- **EXERCISE AIM**
Needed from the data below: every line from the one with "(Wd : WeierstrassCurve" up to and including the one with "(hSW : ∀ [Finite", repeated exactly and with nothing else.

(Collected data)
import Summits.BirchSwinnertonDyer.BirchSwinnertonDyer.Theorems.PrintCFramJZeroThreeTraceFormBadPrimes
import Summits.BirchSwinnertonDyer.BirchSwinnertonDyer.Theorems.PrintCFramJZeroThreeUnitRegimePrimePairBernoulli
import Summits.BirchSwinnertonDyer.Rank1Residual.X12.JZeroThreeUnitRegime
import HarnessLib

/-! # K12r@3 — the «3-unit regime» CLASS THEOREM for a PRIME PAIR `(q, −r)`: BSD(W, 3) for every
# globally minimal `W ≅ y² = x³ + q·m²` of analytic rank one, `ψ = (·/q)` (`q ≡ 1 (mod 4)` prime,
# `(3/q) = −1`), Heegner field `K = ℚ(√−r)` (`r ≡ 3 (mod 4)` prime, `3` and `q` split), from
# Kriz–Li Thm. 1.20 + Rem. 3.10 (ROUTE U at `p = 3`) with every character binder discharged MODULO
# the two integer certificates `3 ∤ S₁(q,r)`, `3 ∥ S₂(q)` of `…PrimePairBernoulli` (cell
# `bsd-print-cfram`, seat p3 g2; regime N = `TorsionFreeFrameBSDThree`, stmt-BirchSwinnertonDyer-20698;
# instances: `(5,−11)` = p546876 [225a 675a 6075a/b/c], `(17,−47)` [7803a/b/c], `(41,−23)` [15129a],
# `(5,−59)` [11025a/b])

HONEST FRAMING (cell `bsd-print-cfram`, run/shared/lean/pub/bsd-print-cfram/, D-0131 (2) print
tier; verbatim in every file of the cell): the cell works the partition leaf
`CornerF ∧ p ramified in the CM field K` (LADDER-BSD row K7r = B13; W-ALL row 12r) in PARTITION
currency — a leaf or a cell counts only when its theorem is in the kernel BY NAME. Nothing here is a
Literature statement, no named fact is introduced, nothing is asserted about BSD; beyond-print: NO
(Kriz–Li 2019 §10.3's mechanism at `p = 3`; the classes served are outside the printed `E_d` family of
Thm. 1.23 but inside Thm. 1.20's reach — P3-UNIT-REGIME-CENSUS §0; all lie in regime N of the C1
split, HOME/plan, criterion p546152).

**`bsdp_three_of_unitRegime_prime_pair`** = seat p4's `JZeroThree.bsdp_three_of_thm120_unitRegime`
(ROUTE U: Kriz–Li Thm. 1.20 `hKL` ∧ Rem. 3.10 `hRem` + Gross–Zagier + Kolyvagin + GZK + modularity +
the twin's `3`-part + descent inputs, at `p = 3`, `j = 0`) with `ψ = χ_q = (·/q)`, `K` of
discriminant `−r`, `ε_K = (·/r)↑`, and the binders `hψ` (primitive), `hss` (the trace form,
`PrintCFram.hss_three_of_mordell_int`), (1) `h1a`/`h1b`, (3) `h3`, `hHN`, `hd4`, `hεK`, `hB`
discharged from DECIDABLE numerics that each instance supplies by `decide`/`norm_num`:
`q % 4 = 1`, `r % 4 = 3`, `r ≠ 3`, `J(3 | q) = −1` (KL (1): `ψ(3) = (3/q)`), `J(−r | 3) = J(−r | q) = 1`
(`3`, `q` split in `K`), the two certificates, and the bad-prime clause `hS`: every bad `ℓ` is `3`,
`q`, or a prime `ℓ ≡ 1 (mod 3)` with `J(ℓ | q) = −1` and `J(−r | ℓ) = 1` (KL (3) there: `ψ(ℓ) = −1`,
`(ψ⁻¹ω)(ℓ) = −(ℓ/3) = −1`; `ℓ` split in `K`) — e.g. `ℓ = 7` for `11025a/b` (`(7/5) = −1`,
`(−59/7) = 1`). What REMAINS displayed is exactly Route U's non-character telescope (as in
`…UnitRegimeFiveEleven`): the Heegner/parametrisation DATA `(D, H, ι, ιp, P, hP)`, the PUB facts
(`hGZ`, `hKo`, `hGZK`, `hmod`), `r_an = 1`, `L(W^{(−r)}, 1) ≠ 0`, the twin `Wd` with `htw`
(Burungale–Flach, the caller's) and `htam`/`hu`, the certificate binders `htamW` (`3 ∤ ∏c_ℓ`),
`hSW`/`hSd` (`3 ∤ #Ш`), the level-`0` generator `g` (`hg0`, `hiv`, `crd`), and the model one-liners
`hW`/`h6` (`C • W = y² = x³ + qm²`, sixth-power-free), `h2` (`a₂(W) = 0` if good at `2`), `hS`.
PER CLASS in its binders, nothing booked; a display record in the regime has NO transcendental input.
References: [KrizLi2019] Thm. 1.20 (pp. 7–8), Rem. 3.10 (p. 26), Thm. 1.23, §10.3;
[GrossZagier1986] V.§2; [Miller2011LMS] Def. 1.1; [Cox2013] §1.C Lemma 1.14;
`X12/JZeroThreeUnitRegime.lean` (p4), `X12/O11/RouteUMember11.lean` (bsd-cm, the `p = 7` pattern).
-/

set_option linter.dupNamespace false
set_option autoImplicit false

noncomputable section

open scoped Classical
open NumberField Field WeierstrassCurve DirichletCharacter
open Literature.NumberTheory.EllipticCurves Literature.NumberTheory.EllipticCurves.KrizLi2019
  Literature.NumberTheory.EllipticCurves.ModularForms Literature.NumberTheory.QuadraticFields
  Summit.BirchSwinnertonDyer.Rank1Residual.X12.O11.RouteU

namespace Summit.BirchSwinnertonDyer.BirchSwinnertonDyer.Theorems.PrintCFram

/-! ## §4 The class theorem for a prime pair `(q, −r)` -/

/-- **`ℓ` splits in a quadratic field of discriminant `−r` when `J(−r | ℓ) = 1`** (`ℓ` an odd prime;
decomposition law). [cite: Cox2013, §1.C Lemma 1.14] -/
theorem ncard_primesOver_eq_two_of_jacobiSym_neg {K : Type} [Field K] [NumberField K]
    (hK2 : Module.finrank ℚ K = 2) {r : ℕ} (hdK : NumberField.discr K = -(r : ℤ)) {ℓ : ℕ}
    (hℓ : ℓ.Prime) (hℓ2 : ℓ ≠ 2) (hJ : jacobiSym (-(r : ℤ)) ℓ = 1) :
    ((Ideal.span {(ℓ : ℤ)}).primesOver (𝓞 K)).ncard = 2 := by
  haveI := Fact.mk hℓ
  rw [Quadratic.ncard_primesOver_eq_two_iff_legendreSym hK2 hℓ2, hdK,
    jacobiSym.legendreSym.to_jacobiSym]
  exact hJ

/-- **BSD(W, 3) in the 3-UNIT REGIME for a PRIME PAIR `(q, −r)`** — for primes `q ≡ 1 (mod 4)` with
`J(3 | q) = −1` (Kriz–Li (1): `ψ(3) = (3/q) ≠ 1`) and `r ≡ 3 (mod 4)`, `r ≠ 3`, with `3` and `q`
split in `K = ℚ(√−r)` (`J(−r | 3) = J(−r | q) = 1`) and the two integer certificates
`3 ∤ S₁ = Σ_{j<qr} (j/q)(j/r)·j`, `3 ∥ S₂ = Σ_{j<3q} (j/q)(j/3)·j` (the Bernoulli-unit hypothesis):
for every globally minimal `W/ℚ` of analytic rank one with `C • W = y² = x³ + q·m²` (`m ∈ ℤ`, `qm²`
sixth-power-free), `a₂(W) = 0` if `W` is good at `2`, every bad prime `ℓ` equal to `3`, `q`, or a
prime `ℓ ≡ 1 (mod 3)` with `J(ℓ | q) = −1`, `J(−r | ℓ) = 1` (KL (3) + Heegner at `ℓ`), and `K` of
discriminant `−r`: ROUTE U at `p = 3` (`JZeroThree.bsdp_three_of_thm120_unitRegime`, p4) with
`ψ = (·/q)`, `ε_K = (·/r)↑` and every character / trace-form / splitting / Bernoulli binder
discharged; the displayed binders are Route U's data, PUB facts and certificates (module docstring).
Instance `(5, −11)` is `bsdp_three_of_unitRegime_five_eleven` (p546876).
[cite: KrizLi2019, Thm. 1.20 (pp. 7–8), Rem. 3.10 (p. 26), §10.3]
[cite: GrossZagier1986, V.§2 (pp. 310–312)] [cite: Miller2011LMS, Def. 1.1] -/
theorem bsdp_three_of_unitRegime_prime_pair
    (hKL : KrizLi2019.thm120_padicLogHeegner_unit_of_bernoulli)
    (hRem : KrizLi2019.rem310_padicLogHeegner_integral)
    -- the prime pair and its decidable numerics
    {q r : ℕ} [hq : Fact q.Prime] [hrp : Fact r.Prime] (hq4 : q % 4 = 1) (hr4 : r % 4 = 3)
    (hr3 : r ≠ 3) (h1 : jacobiSym 3 q = -1)
    (hs3 : jacobiSym (-(r : ℤ)) 3 = 1) (hsq : jacobiSym (-(r : ℤ)) q = 1)
    (hS₁ : ¬ ((3 : ℤ) ∣ ∑ j ∈ Finset.range (q * r),
      legendreSym q (j : ℤ) * legendreSym r (j : ℤ) * (j : ℤ)))
    (hS₂ : (3 : ℤ) ∣ ∑ j ∈ Finset.range (q * 3),
      legendreSym q (j : ℤ) * legendreSym 3 (j : ℤ) * (j : ℤ) ^ (0 + 1))
    (hS₂' : ¬ ((3 : ℤ) ^ 2 ∣ ∑ j ∈ Finset.range (q * 3),
      legendreSym q (j : ℤ) * legendreSym 3 (j : ℤ) * (j : ℤ) ^ (0 + 1)))
    (W : WeierstrassCurve ℚ) [W.IsElliptic] [W.IsGloballyMinimal] [NeZero (W.conductorNorm ℤ)]
    -- the Mordell datum and the three per-curve one-liners
    {m : ℤ} (hm : m ≠ 0) (hW : ∃ C : VariableChange ℚ, C • W = mordellCurve ((q : ℚ) * (m : ℚ) ^ 2))
    (h6 : ∀ ℓ : ℕ, ℓ.Prime → ¬ ((ℓ : ℤ) ^ 6 ∣ (q : ℤ) * m ^ 2))
    (h2 : (haveI : Fact (Nat.Prime 2) := ⟨Nat.prime_two⟩; W.HasGoodReductionAtPrime 2) →
      W.LFunction 2 = 0)
    (hS : ∀ ℓ : ℕ, (hℓ : ℓ.Prime) → ¬ (haveI := Fact.mk hℓ; W.HasGoodReductionAtPrime ℓ) →
      ℓ = 3 ∨ ℓ = q ∨ (ℓ % 3 = 1 ∧ jacobiSym (ℓ : ℤ) q = -1 ∧ jacobiSym (-(r : ℤ)) ℓ = 1))
    -- the Heegner field `ℚ(√−r)` and Route U's data / PUB facts
    (K : Type) [Field K] [NumberField K] [NeZero (NumberField.discr K).natAbs]
    (hK : IsImaginaryQuadratic K) (hdK : NumberField.discr K = -(r : ℤ))
    (D : ModularParametrizationData W (W.conductorNorm ℤ))
    (H : HeegnerDatum (W.conductorNorm ℤ) (NumberField.discr K)) (ι : K →+* ℂ)
    (ιp : K →+* ℚ_[3]) (P : (W.baseChange K).toAffine.Point)
    (hGZ : gross_zagier (W.conductorNorm ℤ) W K) (hKo : kolyvagin (W.conductorNorm ℤ) W K)
    (hGZK : rank_eq_analyticRank_of_analyticRank_le_one) (hmod : hasEntireLFunction_rat)
    (hP : WeierstrassCurve.Affine.Point.map ι.toRatAlgHom P = heegnerPointComplex D H)
    (hr : W.analyticRank = 1)
    (hLt : (W.quadraticTwist (NumberField.discr K : ℚ)).entireLFunction 1 ≠ 0)
    (Wd : WeierstrassCurve ℚ) [Wd.IsElliptic] [Wd.IsGloballyMinimal] (Cd : VariableChange ℚ)
    (hWd : Cd • W.quadraticTwist (NumberField.discr K : ℚ) = Wd)
    (htw : ∃ q : ℚ, Wd.entireLFunction 1 / (Wd.realPeriodRat : ℂ) = (q : ℂ) ∧
      padicValRat 3 q = (padicValNat 3 Wd.shaOrder : ℤ) + padicValNat 3 Wd.tamagawaProduct -
        2 * padicValNat 3 Wd.torsionOrder)
    (htam : padicValNat 3 Wd.tamagawaProduct = padicValNat 3 W.tamagawaProduct)
    (hu : padicValRat 3 (Cd.u : ℚ) = 0)
    (htamW : ¬ 3 ∣ W.tamagawaProduct)
    (hSW : ∀ [Finite W.sha], ¬ 3 ∣ W.shaOrder) (hSd : ∀ [Finite Wd.sha], ¬ 3 ∣ Wd.shaOrder)
    -- a Teichmüller character mod 3 and T-U2's level-0 generator data
    (ω : DirichletCharacter ℚ_[3] 3) (hω : KrizLi2019.IsTeichmullerCharacter ω)
    [Finite (AddCommGroup.torsion (W.baseChange K).toAffine.Point)]
    (crd : (W.baseChange K).toAffine.Point →+ ℤ) (g : (W.baseChange K).toAffine.Point)
    (hg : crd g = 1) (hker : ∀ x, crd x = 0 → IsOfFinAddOrder x)
    (hiv : ∀ x : (W.baseChange K).toAffine.Point, 3 • x = 0 → x = 0)
    (hg0 : ‖Castella2018.padicLogOmega W 3 ιp g‖ = 1) :
    BSDp W 3 := by
  haveI : NeZero q := ⟨hq.out.ne_zero⟩
  have hq2 : q ≠ 2 := by omega
  have hr2 : r ≠ 2 := by omega
  have hq3 : q ≠ 3 := by
    rintro rfl
    rw [jacobiSym.eq_zero_iff.mpr ⟨by norm_num, by decide⟩] at h1
    norm_num at h1
  have hqr : q ≠ r := by omega
  -- the characters `ψ = (·/q)`, `ε = (·/r)`, `ε_K = ε↑`
  obtain ⟨χq, hχq⟩ := exists_legendreCharacter_three q
  obtain ⟨χr, hχr⟩ := exists_legendreCharacter_three r
  have hrd : r ∣ (NumberField.discr K).natAbs := by rw [hdK, Int.natAbs_neg, Int.natAbs_natCast]
  have hne : χq ≠ 1 := legendreChar_three_ne_one χq hχq hq2
  have hωne : ω ≠ 1 := ne_one_of_isTeichmullerCharacter (p := 3) (by norm_num) hω
  -- `j(W) = 0`
  have hj : W.j = 0 := by
    obtain ⟨C, hC⟩ := hW
    have hc4 : (C • W).c₄ = 0 := by rw [hC, mordellCurve_c₄]
    have h1' : (C • W).j = W.j := variableChange_j W C
    have h2' : (C • W).j = 0 := by rw [WeierstrassCurve.j, hc4]; simp
    rw [← h1', h2']
  -- the Mordell datum in the `(d, m)` currency of the trace-form files
  have hW' : ∃ C : VariableChange ℚ, C • W = mordellCurve (((q : ℤ) : ℚ) * (m : ℚ) ^ 2) := by
    simpa using hW
  have hsf : Squarefree (q : ℤ) := by
    rw [Int.squarefree_natCast]; exact hq.out.squarefree
  -- `hss` (`ψ(ℓ) = J(q | ℓ)` at every odd prime `ℓ` by reciprocity, `q ≡ 1 (mod 4)`)
  have hss := hss_three_of_mordell_int W hsf hm hW' h6 h2 χq ω hω
    (legendreChar_three_mul_self χq hχq) (fun ℓ hℓ _ hℓ1 => by
      have := legendreChar_three_apply_prime_eq_jacobiSym χq hχq hq4 hℓ (by omega)
      simpa using this)
  -- the Heegner hypothesis: every bad prime is `3`, `q` or a listed `ℓ`, all split in `ℚ(√−r)`
  have hHN : SatisfiesHeegnerHypothesis (W.conductorNorm ℤ) K := by
    intro p hp hpN
    haveI := Fact.mk hp
    have hbad : ¬ W.HasGoodReductionAtPrime p := fun hgood =>
      not_dvd_conductorNorm_of_hasGoodReductionAtPrime W hgood hpN
    rcases hS p hp hbad with h3 | hq' | ⟨hp1, -, hJ⟩
    · rw [h3] at hp ⊢
      exact ncard_primesOver_eq_two_of_jacobiSym_neg hK.1 hdK hp (by norm_num) hs3
    · rw [hq'] at hp ⊢
      exact ncard_primesOver_eq_two_of_jacobiSym_neg hK.1 hdK hp hq2 hsq
    · exact ncard_primesOver_eq_two_of_jacobiSym_neg hK.1 hdK hp (by omega) hJ
  -- (1a): `ψ(3) = (3/q) = J(3 | q) = −1`
  have h1a : χq (3 : ZMod q) ≠ 1 := by
    refine legendreChar_three_apply_three_ne_one χq hχq ?_
    rw [jacobiSym.legendreSym.to_jacobiSym]; exact h1
  refine Rank1Residual.X12.JZeroThree.bsdp_three_of_thm120_unitRegime hKL hRem W hj K D H ι ιp P hGZ
    hKo hGZK hmod hK (by rw [hdK]; have := hrp.out.two_le; omega) hHN hP hr hLt Wd Cd hWd htw htam hu
    htamW hSW hSd q χq ω (legendreChar_three_isPrimitive χq hχq hq2) hω hss h1a
    (primVal_invMulOmega_ne_one_of_prime_level hq3 χq hne ω hωne (Or.inr (dvd_refl 3)))
    (fun ℓ hℓ hℓ3 hbad => ?_) (changeLevel hrd χr) (isKroneckerCharacterOf_legendre hr4 hK.1 hdK χr hχr hrd)
    (bernoulli_hypothesis_prime_pair hq4 hr2 hqr hq3 hr3 hrd χq hχq χr hχr ω hω hS₁ hS₂ hS₂')
    crd g hg hker hiv hg0
  -- (3) at the additive primes `ℓ ≠ 3`
  rcases hS ℓ hℓ hbad.1 with h3 | hq' | ⟨hℓ1, hJq, -⟩
  · exact absurd h3 hℓ3
  · -- `ℓ = q`: both characters vanish
    rw [hq']
    exact ⟨legendreChar_three_apply_ne_one_of_dvd χq hχq (dvd_refl q),
      primVal_invMulOmega_ne_one_of_prime_level hq3 χq hne ω hωne (Or.inl (dvd_refl q))⟩
  · -- a listed `ℓ ≡ 1 (mod 3)` with `(ℓ/q) = −1`: `ψ(ℓ) = −1`, `(ψ⁻¹ω)(ℓ) = −(ℓ/3) = −1`
    have hℓq : ℓ ≠ q := by
      intro he
      rw [he, jacobiSym.mod_left, Int.emod_self, jacobiSym.zero_left hq.out.one_lt] at hJq
      norm_num at hJq
    have hval : χq (ℓ : ZMod q) = -1 := by
      rw [hχq, jacobiSym.legendreSym.to_jacobiSym, hJq]; norm_num
    have hω1 : ω (ℓ : ZMod 3) = 1 := by
      have := teichmuller_three_apply_of_emod_eq_one hω (ℓ : ℤ) (by exact_mod_cast hℓ1)
      simpa [Int.cast_natCast] using this
    have hcop : ℓ.Coprime (q * 3) := Nat.Coprime.mul_right
      ((Nat.coprime_primes hℓ hq.out).mpr hℓq) ((Nat.coprime_primes hℓ Nat.prime_three).mpr hℓ3)
    have hinv : χq⁻¹ = χq := inv_eq_of_mul_eq_one_right (legendreChar_three_mul_self χq hχq)
    refine ⟨by rw [hval]; norm_num, ?_⟩
    rw [primVal_invMulOmega_of_coprime χq ω hcop, hinv, hval, hω1]
    norm_num

end Summit.BirchSwinnertonDyer.BirchSwinnertonDyer.Theorems.PrintCFram

end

- **EXERCISE ANSWER**
    (Wd : WeierstrassCurve ℚ) [Wd.IsElliptic] [Wd.IsGloballyMinimal] (Cd : VariableChange ℚ)
    (hWd : Cd • W.quadraticTwist (NumberField.discr K : ℚ) = Wd)
    (htw : ∃ q : ℚ, Wd.entireLFunction 1 / (Wd.realPeriodRat : ℂ) = (q : ℂ) ∧
      padicValRat 3 q = (padicValNat 3 Wd.shaOrder : ℤ) + padicValNat 3 Wd.tamagawaProduct -
        2 * padicValNat 3 Wd.torsionOrder)
    (htam : padicValNat 3 Wd.tamagawaProduct = padicValNat 3 W.tamagawaProduct)
    (hu : padicValRat 3 (Cd.u : ℚ) = 0)
    (htamW : ¬ 3 ∣ W.tamagawaProduct)
    (hSW : ∀ [Finite W.sha], ¬ 3 ∣ W.shaOrder) (hSd : ∀ [Finite Wd.sha], ¬ 3 ∣ Wd.shaOrder)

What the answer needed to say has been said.